* Goal of the exercise
Out of the data below, copy every line with the string "hypotheses".
(Data for this task)
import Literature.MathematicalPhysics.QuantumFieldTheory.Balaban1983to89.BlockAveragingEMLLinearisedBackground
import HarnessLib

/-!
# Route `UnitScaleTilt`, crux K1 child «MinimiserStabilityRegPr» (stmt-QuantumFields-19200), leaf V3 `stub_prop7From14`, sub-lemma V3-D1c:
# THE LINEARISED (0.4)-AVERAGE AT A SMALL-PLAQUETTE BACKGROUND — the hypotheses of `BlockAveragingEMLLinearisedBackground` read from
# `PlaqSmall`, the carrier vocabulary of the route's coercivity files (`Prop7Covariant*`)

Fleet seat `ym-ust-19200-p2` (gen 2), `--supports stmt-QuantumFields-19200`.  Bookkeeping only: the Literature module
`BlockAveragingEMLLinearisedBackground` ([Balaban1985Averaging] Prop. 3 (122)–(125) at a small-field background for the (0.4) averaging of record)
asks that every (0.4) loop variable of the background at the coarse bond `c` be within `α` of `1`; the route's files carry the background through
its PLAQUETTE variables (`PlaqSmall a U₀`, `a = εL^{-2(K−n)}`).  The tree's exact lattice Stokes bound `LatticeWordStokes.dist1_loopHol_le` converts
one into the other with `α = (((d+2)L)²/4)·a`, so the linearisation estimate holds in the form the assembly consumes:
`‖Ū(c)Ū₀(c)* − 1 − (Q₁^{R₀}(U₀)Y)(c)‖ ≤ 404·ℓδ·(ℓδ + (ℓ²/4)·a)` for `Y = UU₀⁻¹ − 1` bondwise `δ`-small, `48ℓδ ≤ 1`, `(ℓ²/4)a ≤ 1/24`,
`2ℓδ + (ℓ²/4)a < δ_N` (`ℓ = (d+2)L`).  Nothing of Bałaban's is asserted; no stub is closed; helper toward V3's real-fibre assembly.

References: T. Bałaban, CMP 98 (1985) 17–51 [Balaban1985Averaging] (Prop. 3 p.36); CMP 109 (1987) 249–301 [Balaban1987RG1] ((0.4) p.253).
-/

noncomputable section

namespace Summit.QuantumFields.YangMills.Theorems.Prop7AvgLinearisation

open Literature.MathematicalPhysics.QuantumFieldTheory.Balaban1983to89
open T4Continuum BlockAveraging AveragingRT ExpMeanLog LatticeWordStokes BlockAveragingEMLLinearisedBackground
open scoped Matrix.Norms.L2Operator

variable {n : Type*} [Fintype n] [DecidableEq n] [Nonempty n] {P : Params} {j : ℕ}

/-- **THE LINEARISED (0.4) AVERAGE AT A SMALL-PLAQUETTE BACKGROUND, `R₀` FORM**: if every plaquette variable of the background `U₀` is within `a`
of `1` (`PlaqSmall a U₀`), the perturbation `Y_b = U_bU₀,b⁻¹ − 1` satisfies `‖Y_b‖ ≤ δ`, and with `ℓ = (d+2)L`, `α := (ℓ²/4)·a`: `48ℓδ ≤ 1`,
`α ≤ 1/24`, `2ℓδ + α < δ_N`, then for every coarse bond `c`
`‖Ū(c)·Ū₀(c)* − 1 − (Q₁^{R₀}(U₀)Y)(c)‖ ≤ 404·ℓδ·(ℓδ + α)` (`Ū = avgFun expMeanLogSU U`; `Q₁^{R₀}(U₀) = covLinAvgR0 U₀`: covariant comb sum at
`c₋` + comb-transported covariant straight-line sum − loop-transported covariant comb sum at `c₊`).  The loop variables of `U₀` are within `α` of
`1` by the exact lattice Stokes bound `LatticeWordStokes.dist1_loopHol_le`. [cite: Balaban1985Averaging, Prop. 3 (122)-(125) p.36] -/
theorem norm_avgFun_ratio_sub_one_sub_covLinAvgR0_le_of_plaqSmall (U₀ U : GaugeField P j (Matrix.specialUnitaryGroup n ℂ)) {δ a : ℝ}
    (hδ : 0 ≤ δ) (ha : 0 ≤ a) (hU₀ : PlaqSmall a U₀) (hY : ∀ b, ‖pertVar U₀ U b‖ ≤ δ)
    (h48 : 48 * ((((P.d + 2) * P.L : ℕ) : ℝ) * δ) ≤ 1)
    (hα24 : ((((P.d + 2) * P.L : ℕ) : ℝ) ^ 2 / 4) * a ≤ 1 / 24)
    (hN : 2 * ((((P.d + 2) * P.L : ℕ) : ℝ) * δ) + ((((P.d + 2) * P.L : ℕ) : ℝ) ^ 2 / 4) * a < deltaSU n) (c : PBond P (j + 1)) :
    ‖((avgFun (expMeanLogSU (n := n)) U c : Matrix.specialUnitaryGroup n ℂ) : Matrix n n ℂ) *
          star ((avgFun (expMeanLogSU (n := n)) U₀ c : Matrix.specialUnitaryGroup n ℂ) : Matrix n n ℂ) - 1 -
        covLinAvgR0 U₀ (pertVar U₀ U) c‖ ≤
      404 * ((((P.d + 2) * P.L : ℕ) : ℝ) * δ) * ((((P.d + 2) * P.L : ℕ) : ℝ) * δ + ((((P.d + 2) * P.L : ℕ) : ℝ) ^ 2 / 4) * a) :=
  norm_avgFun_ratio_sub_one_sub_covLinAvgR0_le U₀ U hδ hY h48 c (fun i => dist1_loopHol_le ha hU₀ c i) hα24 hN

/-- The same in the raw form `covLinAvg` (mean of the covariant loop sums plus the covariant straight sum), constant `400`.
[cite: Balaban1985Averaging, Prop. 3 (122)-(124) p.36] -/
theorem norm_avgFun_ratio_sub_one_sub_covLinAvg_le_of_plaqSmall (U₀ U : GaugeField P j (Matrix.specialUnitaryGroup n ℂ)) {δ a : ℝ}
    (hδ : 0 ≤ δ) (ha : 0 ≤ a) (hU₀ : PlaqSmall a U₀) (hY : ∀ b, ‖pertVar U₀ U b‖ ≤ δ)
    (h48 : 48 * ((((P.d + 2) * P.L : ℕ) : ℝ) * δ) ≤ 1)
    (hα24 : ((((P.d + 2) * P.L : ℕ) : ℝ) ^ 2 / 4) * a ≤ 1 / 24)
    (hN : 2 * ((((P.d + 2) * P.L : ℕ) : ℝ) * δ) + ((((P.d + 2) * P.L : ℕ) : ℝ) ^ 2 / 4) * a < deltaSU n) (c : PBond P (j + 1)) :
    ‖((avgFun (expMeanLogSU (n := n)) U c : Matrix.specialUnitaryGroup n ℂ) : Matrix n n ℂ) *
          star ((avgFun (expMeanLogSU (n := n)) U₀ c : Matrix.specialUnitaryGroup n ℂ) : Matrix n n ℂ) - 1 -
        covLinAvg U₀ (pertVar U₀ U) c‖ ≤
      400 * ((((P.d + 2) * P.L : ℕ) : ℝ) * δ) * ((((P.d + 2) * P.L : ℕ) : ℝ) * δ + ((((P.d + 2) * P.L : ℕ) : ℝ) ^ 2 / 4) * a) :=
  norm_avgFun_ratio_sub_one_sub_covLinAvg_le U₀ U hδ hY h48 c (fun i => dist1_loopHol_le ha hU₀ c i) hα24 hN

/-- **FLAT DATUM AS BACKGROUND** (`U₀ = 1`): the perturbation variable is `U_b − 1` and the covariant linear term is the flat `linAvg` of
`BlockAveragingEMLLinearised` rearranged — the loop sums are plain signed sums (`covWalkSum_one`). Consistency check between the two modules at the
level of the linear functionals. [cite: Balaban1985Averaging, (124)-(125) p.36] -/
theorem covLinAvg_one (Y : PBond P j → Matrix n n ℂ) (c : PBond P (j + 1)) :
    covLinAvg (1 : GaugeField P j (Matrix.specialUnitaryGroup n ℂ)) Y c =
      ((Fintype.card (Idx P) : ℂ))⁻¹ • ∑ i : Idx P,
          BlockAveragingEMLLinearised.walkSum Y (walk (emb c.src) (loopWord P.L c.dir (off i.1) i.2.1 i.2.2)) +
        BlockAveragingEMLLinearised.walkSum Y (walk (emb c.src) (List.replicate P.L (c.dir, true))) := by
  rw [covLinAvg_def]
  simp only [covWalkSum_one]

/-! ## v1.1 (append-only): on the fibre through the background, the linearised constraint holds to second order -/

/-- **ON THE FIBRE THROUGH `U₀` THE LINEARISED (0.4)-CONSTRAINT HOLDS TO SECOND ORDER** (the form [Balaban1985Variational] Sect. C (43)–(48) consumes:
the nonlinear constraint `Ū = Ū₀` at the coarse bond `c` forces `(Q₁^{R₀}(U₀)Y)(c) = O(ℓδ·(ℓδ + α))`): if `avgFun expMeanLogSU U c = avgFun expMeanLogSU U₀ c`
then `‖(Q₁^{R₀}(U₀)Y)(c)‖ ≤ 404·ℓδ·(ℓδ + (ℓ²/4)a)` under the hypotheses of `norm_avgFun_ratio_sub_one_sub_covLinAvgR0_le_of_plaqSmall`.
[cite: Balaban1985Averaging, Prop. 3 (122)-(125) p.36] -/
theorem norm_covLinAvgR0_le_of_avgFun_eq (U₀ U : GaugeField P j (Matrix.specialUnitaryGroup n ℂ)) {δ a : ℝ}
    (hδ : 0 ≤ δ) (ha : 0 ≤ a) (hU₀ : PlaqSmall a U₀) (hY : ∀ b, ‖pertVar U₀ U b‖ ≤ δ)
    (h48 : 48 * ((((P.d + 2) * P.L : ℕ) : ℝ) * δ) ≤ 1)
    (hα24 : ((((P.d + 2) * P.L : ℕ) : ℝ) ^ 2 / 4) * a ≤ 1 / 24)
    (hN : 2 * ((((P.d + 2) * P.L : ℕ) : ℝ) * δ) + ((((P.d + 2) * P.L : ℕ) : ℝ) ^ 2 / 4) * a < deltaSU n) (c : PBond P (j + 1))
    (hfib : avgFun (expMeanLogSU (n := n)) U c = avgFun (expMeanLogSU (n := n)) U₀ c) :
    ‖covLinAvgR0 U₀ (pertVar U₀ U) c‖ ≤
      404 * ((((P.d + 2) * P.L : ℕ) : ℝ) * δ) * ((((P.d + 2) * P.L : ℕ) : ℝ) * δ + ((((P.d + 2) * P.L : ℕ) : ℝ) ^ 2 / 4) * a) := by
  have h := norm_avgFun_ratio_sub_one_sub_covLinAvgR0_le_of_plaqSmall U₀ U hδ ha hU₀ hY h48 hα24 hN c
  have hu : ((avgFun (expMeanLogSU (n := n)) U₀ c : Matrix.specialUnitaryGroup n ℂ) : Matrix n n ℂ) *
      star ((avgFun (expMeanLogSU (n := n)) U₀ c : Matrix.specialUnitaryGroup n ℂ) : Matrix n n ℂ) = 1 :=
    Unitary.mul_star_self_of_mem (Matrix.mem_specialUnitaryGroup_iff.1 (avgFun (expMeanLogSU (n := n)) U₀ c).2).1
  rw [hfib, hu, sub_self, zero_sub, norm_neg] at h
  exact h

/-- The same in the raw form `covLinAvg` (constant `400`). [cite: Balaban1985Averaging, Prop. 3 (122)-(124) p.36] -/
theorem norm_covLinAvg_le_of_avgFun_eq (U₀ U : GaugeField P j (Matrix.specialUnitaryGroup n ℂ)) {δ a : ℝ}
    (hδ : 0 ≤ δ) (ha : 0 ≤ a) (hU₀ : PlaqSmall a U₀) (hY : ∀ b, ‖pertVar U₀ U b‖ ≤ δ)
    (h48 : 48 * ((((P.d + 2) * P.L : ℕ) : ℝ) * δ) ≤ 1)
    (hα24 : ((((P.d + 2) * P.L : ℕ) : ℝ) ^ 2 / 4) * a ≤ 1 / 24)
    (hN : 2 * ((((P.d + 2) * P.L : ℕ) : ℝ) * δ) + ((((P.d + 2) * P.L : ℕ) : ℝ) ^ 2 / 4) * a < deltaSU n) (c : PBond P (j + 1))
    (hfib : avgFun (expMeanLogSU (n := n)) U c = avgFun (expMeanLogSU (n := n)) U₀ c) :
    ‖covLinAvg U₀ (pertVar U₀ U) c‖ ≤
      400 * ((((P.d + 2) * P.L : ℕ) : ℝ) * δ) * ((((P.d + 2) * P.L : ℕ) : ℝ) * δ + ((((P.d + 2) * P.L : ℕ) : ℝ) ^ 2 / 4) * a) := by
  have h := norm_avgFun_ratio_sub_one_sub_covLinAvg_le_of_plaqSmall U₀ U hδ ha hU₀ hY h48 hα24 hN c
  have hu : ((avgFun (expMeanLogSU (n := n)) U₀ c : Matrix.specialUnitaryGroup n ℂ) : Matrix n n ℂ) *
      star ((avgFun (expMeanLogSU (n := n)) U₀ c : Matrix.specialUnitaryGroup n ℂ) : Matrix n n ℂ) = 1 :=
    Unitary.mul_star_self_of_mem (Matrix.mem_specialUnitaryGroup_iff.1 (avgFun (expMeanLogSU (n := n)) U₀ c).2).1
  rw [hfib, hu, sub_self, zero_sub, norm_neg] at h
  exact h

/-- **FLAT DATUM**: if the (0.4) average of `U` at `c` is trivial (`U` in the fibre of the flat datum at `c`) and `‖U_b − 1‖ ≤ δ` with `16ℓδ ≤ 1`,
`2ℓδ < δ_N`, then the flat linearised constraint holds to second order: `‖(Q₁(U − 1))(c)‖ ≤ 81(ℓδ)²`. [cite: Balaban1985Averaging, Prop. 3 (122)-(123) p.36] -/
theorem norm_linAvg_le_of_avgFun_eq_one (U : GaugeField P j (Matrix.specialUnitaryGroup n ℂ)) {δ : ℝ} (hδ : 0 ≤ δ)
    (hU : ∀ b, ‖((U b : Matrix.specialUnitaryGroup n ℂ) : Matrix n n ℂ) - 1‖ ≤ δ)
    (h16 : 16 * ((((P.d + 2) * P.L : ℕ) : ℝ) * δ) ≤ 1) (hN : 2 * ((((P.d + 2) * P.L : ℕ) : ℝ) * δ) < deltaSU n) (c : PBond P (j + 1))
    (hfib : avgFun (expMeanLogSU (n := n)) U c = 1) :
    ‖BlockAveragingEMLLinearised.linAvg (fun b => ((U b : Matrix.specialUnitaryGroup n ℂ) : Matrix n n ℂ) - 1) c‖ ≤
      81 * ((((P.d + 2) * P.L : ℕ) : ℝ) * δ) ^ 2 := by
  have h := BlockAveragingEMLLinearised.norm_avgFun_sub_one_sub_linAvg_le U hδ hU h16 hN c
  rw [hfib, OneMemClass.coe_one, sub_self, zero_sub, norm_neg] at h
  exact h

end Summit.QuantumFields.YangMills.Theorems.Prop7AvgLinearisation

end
(End Data for this task)
* Solution to this problem
# THE LINEARISED (0.4)-AVERAGE AT A SMALL-PLAQUETTE BACKGROUND — the hypotheses of `BlockAveragingEMLLinearisedBackground` read from
then `‖(Q₁^{R₀}(U₀)Y)(c)‖ ≤ 404·ℓδ·(ℓδ + (ℓ²/4)a)` under the hypotheses of `norm_avgFun_ratio_sub_one_sub_covLinAvgR0_le_of_plaqSmall`.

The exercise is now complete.